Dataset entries
⟨

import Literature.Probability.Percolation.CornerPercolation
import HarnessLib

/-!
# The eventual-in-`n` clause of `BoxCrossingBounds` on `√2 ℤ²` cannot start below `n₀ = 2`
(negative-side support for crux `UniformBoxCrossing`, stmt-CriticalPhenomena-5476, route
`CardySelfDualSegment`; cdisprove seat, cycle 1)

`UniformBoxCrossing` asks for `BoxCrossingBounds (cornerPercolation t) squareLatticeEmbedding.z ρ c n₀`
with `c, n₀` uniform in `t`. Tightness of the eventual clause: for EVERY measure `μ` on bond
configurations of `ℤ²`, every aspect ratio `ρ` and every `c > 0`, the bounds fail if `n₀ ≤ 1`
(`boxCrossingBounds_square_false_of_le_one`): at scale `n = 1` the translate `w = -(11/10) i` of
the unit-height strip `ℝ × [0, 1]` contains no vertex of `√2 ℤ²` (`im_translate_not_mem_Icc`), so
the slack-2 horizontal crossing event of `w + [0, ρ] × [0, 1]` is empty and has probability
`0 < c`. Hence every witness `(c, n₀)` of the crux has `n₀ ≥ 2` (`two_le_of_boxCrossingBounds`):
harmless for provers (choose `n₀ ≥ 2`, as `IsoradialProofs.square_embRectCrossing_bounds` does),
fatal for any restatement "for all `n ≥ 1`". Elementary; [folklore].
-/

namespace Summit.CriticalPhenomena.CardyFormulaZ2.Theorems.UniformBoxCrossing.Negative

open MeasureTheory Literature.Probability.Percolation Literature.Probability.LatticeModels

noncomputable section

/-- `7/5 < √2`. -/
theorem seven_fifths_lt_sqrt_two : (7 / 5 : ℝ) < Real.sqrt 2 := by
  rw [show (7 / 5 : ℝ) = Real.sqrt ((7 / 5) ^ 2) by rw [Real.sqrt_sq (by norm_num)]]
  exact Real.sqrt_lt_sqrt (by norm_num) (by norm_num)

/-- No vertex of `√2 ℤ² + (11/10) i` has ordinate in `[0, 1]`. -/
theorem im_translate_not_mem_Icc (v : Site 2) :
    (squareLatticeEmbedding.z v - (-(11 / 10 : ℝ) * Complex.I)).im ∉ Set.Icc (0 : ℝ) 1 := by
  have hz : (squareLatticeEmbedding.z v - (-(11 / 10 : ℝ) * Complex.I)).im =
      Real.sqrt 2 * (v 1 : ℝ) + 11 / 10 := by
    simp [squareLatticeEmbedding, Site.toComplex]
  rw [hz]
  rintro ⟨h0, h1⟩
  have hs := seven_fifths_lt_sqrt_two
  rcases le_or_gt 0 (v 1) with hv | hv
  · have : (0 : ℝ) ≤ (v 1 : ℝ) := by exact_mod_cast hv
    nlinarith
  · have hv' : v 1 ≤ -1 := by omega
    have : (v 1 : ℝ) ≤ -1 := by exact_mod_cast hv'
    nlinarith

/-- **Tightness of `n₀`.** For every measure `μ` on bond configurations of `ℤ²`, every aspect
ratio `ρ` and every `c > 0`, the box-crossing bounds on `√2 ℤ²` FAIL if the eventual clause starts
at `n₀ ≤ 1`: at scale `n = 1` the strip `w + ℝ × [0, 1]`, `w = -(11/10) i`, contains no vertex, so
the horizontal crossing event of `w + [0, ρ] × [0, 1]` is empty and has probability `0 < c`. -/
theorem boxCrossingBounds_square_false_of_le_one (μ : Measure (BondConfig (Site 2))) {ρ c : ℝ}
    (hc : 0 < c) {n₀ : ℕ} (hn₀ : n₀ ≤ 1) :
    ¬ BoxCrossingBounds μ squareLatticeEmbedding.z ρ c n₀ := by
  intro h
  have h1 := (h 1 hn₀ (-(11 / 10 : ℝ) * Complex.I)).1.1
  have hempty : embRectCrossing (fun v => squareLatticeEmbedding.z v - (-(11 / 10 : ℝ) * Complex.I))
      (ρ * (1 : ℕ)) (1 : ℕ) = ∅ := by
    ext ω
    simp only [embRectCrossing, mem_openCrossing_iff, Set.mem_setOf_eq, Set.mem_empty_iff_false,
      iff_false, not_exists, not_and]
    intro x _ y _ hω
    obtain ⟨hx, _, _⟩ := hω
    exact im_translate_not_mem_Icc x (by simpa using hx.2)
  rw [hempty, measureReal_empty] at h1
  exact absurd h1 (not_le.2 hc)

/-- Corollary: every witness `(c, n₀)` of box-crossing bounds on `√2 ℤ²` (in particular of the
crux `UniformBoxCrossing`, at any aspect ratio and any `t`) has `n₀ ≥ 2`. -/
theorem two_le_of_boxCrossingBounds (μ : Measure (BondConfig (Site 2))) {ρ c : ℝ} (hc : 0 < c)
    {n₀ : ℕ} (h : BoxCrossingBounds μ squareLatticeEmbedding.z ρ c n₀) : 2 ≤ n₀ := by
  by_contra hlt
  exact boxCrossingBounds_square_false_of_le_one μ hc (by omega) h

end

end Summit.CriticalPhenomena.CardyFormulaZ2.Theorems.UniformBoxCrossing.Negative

⟩

Lines from the top of the data above through the line with "(negative-side support for", both ends included: copy them exactly, nothing more.

import Literature.Probability.Percolation.CornerPercolation
import HarnessLib

/-!
# The eventual-in-`n` clause of `BoxCrossingBounds` on `√2 ℤ²` cannot start below `n₀ = 2`
(negative-side support for crux `UniformBoxCrossing`, stmt-CriticalPhenomena-5476, route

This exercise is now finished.